The Mass

Seeking Silence

I want you to picture the scene in your minds. It’s Passover. Jesus has gathered his disciples to share in the Last Supper. Before His passion, He will give us the greatest sacrament we can ever have. His words will give hope and salvation to all souls until He comes again. The Apostles sit in silence and listen to his words intently but from the end of the table, there’s whispering going on.

“Hey Matthew, can you pass the salt?”

“I don’t have it Thaddeus”

“Oh okay, must be down by Peter, I’ll wait I guess”

“I have some egg left”

“Nah, I can’t eat eggs, they just give me indigestion. Ask Philip for some of that matzah would you?”

Now before you accuse me of being disrespectful, just hear me out. I know this absolutely did not happen at the Last Supper. The Apostles were as fallible as you or I but they knew that they were in the presence of Jesus and that what He was saying was so important, so vital and so remarkable that they sat in silence and listened intently. We know from the Gospels that the Apostles often had a lot to say for themselves – but we also know that they respected the Lord and when He spoke? They kept their peace and listened. And it’s time that some of us learned to do the same.

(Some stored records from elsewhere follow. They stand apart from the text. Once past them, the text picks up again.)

import Mathlib.Algebra.BigOperators.Fin
import Mathlib.Algebra.Ring.Basic
import Mathlib.Tactic.Ring
import Mathlib.Tactic.LinearCombination
import HarnessLib

/-!
# X3, the DEGENERATE rows OFF the sub-locus, HIGHER LAYERS: POWERS of an algebraic integer from a
# REDUCTION TABLE — `θ^m = Σ_k ν_{m,k} θ^k` for all `m ≤ M` from the single relation
# `θ^{n+1} = Σ_k c_k θ^k` and an INTEGER recurrence on the table `ν` that a display checks by `decide`;
# hence the multiplication table `θ^i θ^j = Σ_k ν_{i+j,k} θ^k` wanted by
# `KummerLayerClasses.exists_cubeRoot_smul_eq_self_of_decomp_table` (cell `bsd-eis`, seat `bsd-eis-x3`
# gen 8; x3-MEMO-10 §5 (c)/(d); route K1 `AdditiveBranchIMC`, crux `GordTwoRankZeroOffCaseOne` —
# supports only)

HONEST FRAMING (`run/shared/lean/pub/bsd-eis/README.md` §4): THEOREMS ONLY (no `def`, no named fact,
no `sorry`); nothing is booked; no label, tier or count of record moves.

* `pow_eq_table_sum` — `θ ∈ A` (commutative ring), `θ^{n+1} = Σ_{k ≤ n} c_k θ^k`, `ν : ℕ → Fin (n+1) → ℤ`
  with `ν_{m,k} = δ_{mk}` for `m ≤ n` and, for `n ≤ m < M`,
  `ν_{m+1,k} = ν_{m,k−1} [k ≥ 1] + ν_{m,n}·c_k`: then `θ^m = Σ_k ν_{m,k} θ^k` for every `m ≤ M`;
* `pow_mul_pow_eq_table_sum` — hence `θ^i θ^j = Σ_k ν_{i+j,k} θ^k` for `i, j ≤ n` when `2n ≤ M`.
References: [Cohen1993GTM138] §4.2 (representation of elements of `ℤ[θ]`; method).
-/

set_option autoImplicit false

namespace Summit.BirchSwinnertonDyer.Rank1Residual.Additive

namespace KummerLayerClasses

open Finset

/-- **Powers from a reduction table.** See the module docstring. [folklore] -/
theorem pow_eq_table_sum {A : Type*} [CommRing A] {n : ℕ} (θ : A) (c : Fin (n + 1) → ℤ)
    (hθ : θ ^ (n + 1) = ∑ k : Fin (n + 1), (c k : A) * θ ^ (k : ℕ))
    (ν : ℕ → Fin (n + 1) → ℤ) (M : ℕ)
    (hν0 : ∀ m : Fin (n + 1), ∀ k : Fin (n + 1), ν m k = if m = k then 1 else 0)
    (hνs : ∀ m : ℕ, n ≤ m → m < M → ∀ k : Fin (n + 1),
      ν (m + 1) k = (if (k : ℕ) = 0 then 0 else ν m ⟨(k : ℕ) - 1, lt_of_le_of_lt (Nat.sub_le _ _) k.2⟩) +
        ν m ⟨n, Nat.lt_succ_self n⟩ * c k) :
    ∀ m : ℕ, m ≤ M → θ ^ m = ∑ k : Fin (n + 1), (ν m k : A) * θ ^ (k : ℕ) := by
  intro m
  induction m with
  | zero =>
    intro _
    have h := hν0 ⟨0, Nat.succ_pos n⟩
    simp only [Fin.mk_zero] at h
    rw [Finset.sum_eq_single (0 : Fin (n + 1))]
    · rw [h 0]; simp
    · intro k _ hk
      rw [h k, if_neg (Ne.symm hk)]; simp
    · intro h0; exact absurd (Finset.mem_univ _) h0
  | succ m ih =>
    intro hm
    by_cases hmn : m + 1 ≤ n
    · -- still in the basis range: `ν_{m+1} = δ_{m+1}`
      have h := hν0 ⟨m + 1, Nat.lt_succ_of_le hmn⟩
      rw [Finset.sum_eq_single (⟨m + 1, Nat.lt_succ_of_le hmn⟩ : Fin (n + 1))]
      · rw [h]; simp
      · intro k _ hk
        rw [h k, if_neg (Ne.symm hk)]; simp
      · intro h0; exact absurd (Finset.mem_univ _) h0
    · -- the recurrence step
      push Not at hmn
      have hnm : n ≤ m := by omega
      have hrec := hνs m hnm (by omega)
      have ihm := ih (by omega)
      -- `θ^{m+1} = θ · Σ ν_{m,k} θ^k`, split off the top term `k = n`
      rw [pow_succ, ihm, Finset.sum_mul, Fin.sum_univ_castSucc, Fin.sum_univ_succ]
      -- right-hand side: `ν_{m+1,0}` and `ν_{m+1,k+1} = ν_{m,k} + ν_{m,n} c_{k+1}`
      have h0 : (ν (m + 1) 0 : A) = (ν m ⟨n, Nat.lt_succ_self n⟩ : A) * (c 0 : A) := by
        have := hrec 0
        simp only [Fin.val_zero, if_true, zero_add] at this
        rw [this]; push_cast; ring
      have hs : ∀ i : Fin n, (ν (m + 1) i.succ : A) =
          (ν m i.castSucc : A) + (ν m ⟨n, Nat.lt_succ_self n⟩ : A) * (c i.succ : A) := by
        intro i
        have := hrec i.succ
        have hne : ((i.succ : Fin (n + 1)) : ℕ) ≠ 0 := by simp [Fin.val_succ]
        rw [if_neg hne] at this
        have hcast : (⟨((i.succ : Fin (n + 1)) : ℕ) - 1, lt_of_le_of_lt (Nat.sub_le _ _) i.succ.2⟩ :
            Fin (n + 1)) = i.castSucc := by
          ext; simp [Fin.val_succ]
        rw [hcast] at this
        rw [this]; push_cast; ring
      have hlast : (Fin.last n : Fin (n + 1)) = ⟨n, Nat.lt_succ_self n⟩ := rfl
      rw [h0]
      simp_rw [hs]
      -- the top term: `ν_{m,n} θ^n · θ = ν_{m,n} θ^{n+1} = ν_{m,n} Σ c_k θ^k`
      have htop : (ν m (Fin.last n) : A) * θ ^ ((Fin.last n : Fin (n + 1)) : ℕ) * θ =
          (ν m ⟨n, Nat.lt_succ_self n⟩ : A) * ∑ k : Fin (n + 1), (c k : A) * θ ^ (k : ℕ) := by
        rw [hlast, ← hθ, Fin.val_mk, mul_assoc, ← pow_succ]
      rw [htop, Fin.sum_univ_succ (fun k : Fin (n + 1) ↦ (c k : A) * θ ^ (k : ℕ)), mul_add,
        Finset.mul_sum]
      simp only [Fin.val_zero, pow_zero, mul_one, Fin.val_succ, Fin.val_castSucc]
      have hmid : ∑ i : Fin n, (ν m i.castSucc : A) * θ ^ (i : ℕ) * θ =
          ∑ i : Fin n, (ν m i.castSucc : A) * θ ^ ((i : ℕ) + 1) :=
        Finset.sum_congr rfl fun i _ ↦ by ring
      rw [hmid, add_comm]
      rw [show (∑ i : Fin n, ((ν m i.castSucc : A) + (ν m ⟨n, Nat.lt_succ_self n⟩ : A) * (c i.succ : A)) *
            θ ^ ((i : ℕ) + 1)) =
          (∑ i : Fin n, (ν m i.castSucc : A) * θ ^ ((i : ℕ) + 1)) +
            ∑ i : Fin n, (ν m ⟨n, Nat.lt_succ_self n⟩ : A) * ((c i.succ : A) * θ ^ ((i : ℕ) + 1)) by
        rw [← Finset.sum_add_distrib]
        exact Finset.sum_congr rfl fun i _ ↦ by ring]
      ring

/-- **The multiplication table from the reduction table**: `θ^i θ^j = Σ_k ν_{i+j,k} θ^k` for
`i, j ≤ n`, given `pow_eq_table_sum` up to `M ≥ 2n`. [folklore] -/
theorem pow_mul_pow_eq_table_sum {A : Type*} [CommRing A] {n : ℕ} (θ : A) (c : Fin (n + 1) → ℤ)
    (hθ : θ ^ (n + 1) = ∑ k : Fin (n + 1), (c k : A) * θ ^ (k : ℕ))
    (ν : ℕ → Fin (n + 1) → ℤ) (M : ℕ) (hM : 2 * n ≤ M)
    (hν0 : ∀ m : Fin (n + 1), ∀ k : Fin (n + 1), ν m k = if m = k then 1 else 0)
    (hνs : ∀ m : ℕ, n ≤ m → m < M → ∀ k : Fin (n + 1),
      ν (m + 1) k = (if (k : ℕ) = 0 then 0 else ν m ⟨(k : ℕ) - 1, lt_of_le_of_lt (Nat.sub_le _ _) k.2⟩) +
        ν m ⟨n, Nat.lt_succ_self n⟩ * c k)
    (i j : Fin (n + 1)) :
    θ ^ (i : ℕ) * θ ^ (j : ℕ) = ∑ k : Fin (n + 1), (ν ((i : ℕ) + (j : ℕ)) k : A) * θ ^ (k : ℕ) := by
  rw [← pow_add]
  exact pow_eq_table_sum θ c hθ ν M hν0 hνs _ (by omega)

end KummerLayerClasses

end Summit.BirchSwinnertonDyer.Rank1Residual.Additive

At yesterday evening’s Mass, I arrived a little early and took my place as usual. I like to have the chance to spend some time with Jesus before the Mass begins and whilst there’s always a little chatter and heavy footfall as people take their seats, I usually find it easy to zone the noise out and just focus on why I’m there – to see Jesus. Before I enter the church, I like to visualise a little suitcase full of all the daily irritations and annoyances and I leave it in the repository. I don’t want to take all those distractions into the church with me. Within a few minutes of taking my seat last night, two ladies arrived and took the pew in front. They began a hushed conversation but it wasn’t loud enough to be disruptive. The bell rang, we all stood up and the Mass began. But the conversation in front didn’t stop. They joined in the appropriate responses, they stood when we stood, they kneeled when we kneeled – but the conversation just didn’t stop. Finally we had a breakthrough. During the Homily? Perfect silence. Okay, it was accompanied by lots of frustrated glances and even the occasional rolling of the eyes but for the duration of the Homily, not a word was exchanged between the two women. And then….you guessed it. It started up again with a vengeance. All through the consecration of the host, in the line up to the altar, on the way back to the pew, throughout the hymn….it just didn’t stop.

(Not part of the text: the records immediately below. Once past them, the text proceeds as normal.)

import Mathlib

/-!
# Tail · box · tail: the matching fixed point (solo-blind, (T2) assembly step (G), PLAN §82)

The canonical landing member (the solution of the n-free inner problem
`α″ = (ξ + M) α`, `M − λ³ M‴ = −(α²)‴` with the live quartic far field at `−∞` and decay at `+∞`)
is certified in three pieces:

* (K) a UNIFORM BOX THEOREM on `[−X₁, X₂]`: for every row perturbation `r` in an admissible set
  `s ⊂ ℝ⁶` (4 left far-field rows, 2 right Robin/F2 rows) interval Krawczyk gives a unique box
  solution, and the map `box : r ↦ observables` (the free data `(c₀, M₂(−X₁))` and the end state
  `(α, M, M₁)(X₂)`) is Lipschitz with an explicit constant `KB` (Neumann bound on `DF⁻¹` over the
  Krawczyk box);
* (L), (R) TAIL LEMMAS: the solutions on `(−∞, −X₁]` in the asymptotic class, resp. the decaying
  solutions on `[X₂, ∞)`, form graphs over those observables whose states at the matching points
  satisfy the box rows up to a DEFECT `defect : observables → ℝ⁶`, small (values in `s`) and
  Lipschitz with constant `KD`;
* (G) if `KD · KB < 1` the matching equation `defect (box r) = r` has a solution `r⋆ ∈ s`; at `r⋆`
  the three pieces have equal full states at `−X₁` and `X₂`, and `SoloBlindGlue` turns them into one
  global `C¹` solution — the member — carrying every constant certified on the box.

This file proves (G) in the abstract (Banach fixed point on a complete invariant set) and the
bookkeeping identity "fixed point ⇒ equal states". No ODE theory is used here.
-/

namespace Summit.AnomalousDissipation.AnomalousDissipation.Theorems

open Set Function Metric

/-- **(G), abstract form.** `box : E → O` is Lipschitz with constant `KB` on the admissible row set
`s`, `defect : O → E` is Lipschitz with constant `KD` on `box '' s`, the composite maps `s` into
itself, `s` is complete and nonempty, and `KD * KB < 1`. Then the matching equation
`defect (box r) = r` has a solution in `s`. -/
theorem matching_fixedPoint {E O : Type*} [MetricSpace E] [MetricSpace O]
    {s : Set E} (hs : IsComplete s) (hne : s.Nonempty)
    (box : E → O) (defect : O → E) {KB KD : NNReal}
    (hbox : LipschitzOnWith KB box s) (hdef : LipschitzOnWith KD defect (box '' s))
    (hmaps : MapsTo (defect ∘ box) s s) (hcontr : KD * KB < 1) :
    ∃ r ∈ s, defect (box r) = r := by
  have hcomp : LipschitzOnWith (KD * KB) (defect ∘ box) s :=
    hdef.comp hbox (mapsTo_image box s)
  obtain ⟨x, hx⟩ := hne
  have hK : ContractingWith (KD * KB) (hmaps.restrict (defect ∘ box) s s) := by
    refine ⟨hcontr, ?_⟩
    rintro ⟨a, ha⟩ ⟨b, hb⟩
    exact hcomp ha hb
  obtain ⟨y, hys, hfix, -⟩ := hK.exists_fixedPoint' hs hmaps hx (edist_ne_top _ _)
  exact ⟨y, hys, hfix⟩

/-- **(G) on a closed ball.** The form the certificate uses: `E` complete (in practice `ℝ⁶` with a
`ρ`-weighted sup norm), `s = closedBall r₀ ρ`; `box` Lipschitz `KB` on the ball, `defect` Lipschitz
`KD` on its image, `defect ∘ box` maps the ball into itself, `KD * KB < 1` ⇒ a matching point exists
in the ball. -/
theorem matching_fixedPoint_closedBall {E O : Type*} [MetricSpace E] [CompleteSpace E]
    [MetricSpace O] (r₀ : E) {ρ : ℝ} (hρ : 0 ≤ ρ)
    (box : E → O) (defect : O → E) {KB KD : NNReal}
    (hbox : LipschitzOnWith KB box (closedBall r₀ ρ))
    (hdef : LipschitzOnWith KD defect (box '' closedBall r₀ ρ))
    (hmaps : ∀ r ∈ closedBall r₀ ρ, defect (box r) ∈ closedBall r₀ ρ) (hcontr : KD * KB < 1) :
    ∃ r ∈ closedBall r₀ ρ, defect (box r) = r :=
  matching_fixedPoint isClosed_closedBall.isComplete ⟨r₀, mem_closedBall_self hρ⟩ box defect hbox
    hdef (fun r hr => hmaps r hr) hcontr

/-- **Uniqueness of the matching point** in `s` under the same contraction hypothesis (so the
certified member is THE member of the box, not one of several). -/
theorem matching_fixedPoint_unique {E O : Type*} [MetricSpace E] [MetricSpace O]
    {s : Set E} (box : E → O) (defect : O → E) {KB KD : NNReal}
    (hbox : LipschitzOnWith KB box s) (hdef : LipschitzOnWith KD defect (box '' s))
    (hcontr : KD * KB < 1) {r₁ r₂ : E} (h₁ : r₁ ∈ s) (h₂ : r₂ ∈ s)
    (hf₁ : defect (box r₁) = r₁) (hf₂ : defect (box r₂) = r₂) : r₁ = r₂ := by
  have hcomp : LipschitzOnWith (KD * KB) (defect ∘ box) s :=
    hdef.comp hbox (mapsTo_image box s)
  have hd : dist r₁ r₂ ≤ (KD * KB : NNReal) * dist r₁ r₂ := by
    have := hcomp.dist_le_mul r₁ h₁ r₂ h₂
    simpa [Function.comp, hf₁, hf₂] using this
  by_contra hne
  have hpos : 0 < dist r₁ r₂ := dist_pos.mpr hne
  have hlt : ((KD * KB : NNReal) : ℝ) < 1 := by exact_mod_cast hcontr
  nlinarith

/-- **Fixed point ⇒ equal states (bookkeeping).** At a matching point the box piece and a tail
piece have the SAME full state at the matching abscissa. Abstractly: the box state is
`chart p + lift r` (rows = chart of the tail manifold + the row perturbation `r`, with `p = par r` the
free data read off the box solution) and the tail state over the same free data is
`chart p + lift (d p)` (the tail lemma's defect); if `r` agrees with `d (par r)` on the rows that
`lift` sees (`lift r = lift (d (par r))`), the two states coincide. -/
theorem states_match_of_fixedPoint {E P F : Type*} [AddCommGroup F]
    (chart : P → F) (lift : E → F) (d : P → E) (par : E → P)
    (stateBox : E → F) (stateTail : P → F)
    (hbox : ∀ r, stateBox r = chart (par r) + lift r)
    (htail : ∀ p, stateTail p = chart p + lift (d p))
    {r : E} (hfix : lift r = lift (d (par r))) :
    stateBox r = stateTail (par r) := by
  rw [hbox, htail, hfix]

end Summit.AnomalousDissipation.AnomalousDissipation.Theorems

Now I get it. Church has a social side to it and it absolutely should. We’re called to build a community in Christ, to help and support our brothers and sisters. We’re also called to tolerance. Sometimes little children are noisy and don’t quite understand what’s going on and that’s fine. It’s hard for parents and not all churches have the same resources to help little ones learn about the Mass in a way that helps them participate as best they can given their age. But children learn from example and what example is being set by those who seem to treat the church as a community centre or a pub rather than the house of the Lord? As a place for socialising rather than praising? For all the two ladies said to each other, there was only one thing they were saying to Jesus: “We know you’re here Lord but you’ll have to wait because this is more important”. Which is just tragic.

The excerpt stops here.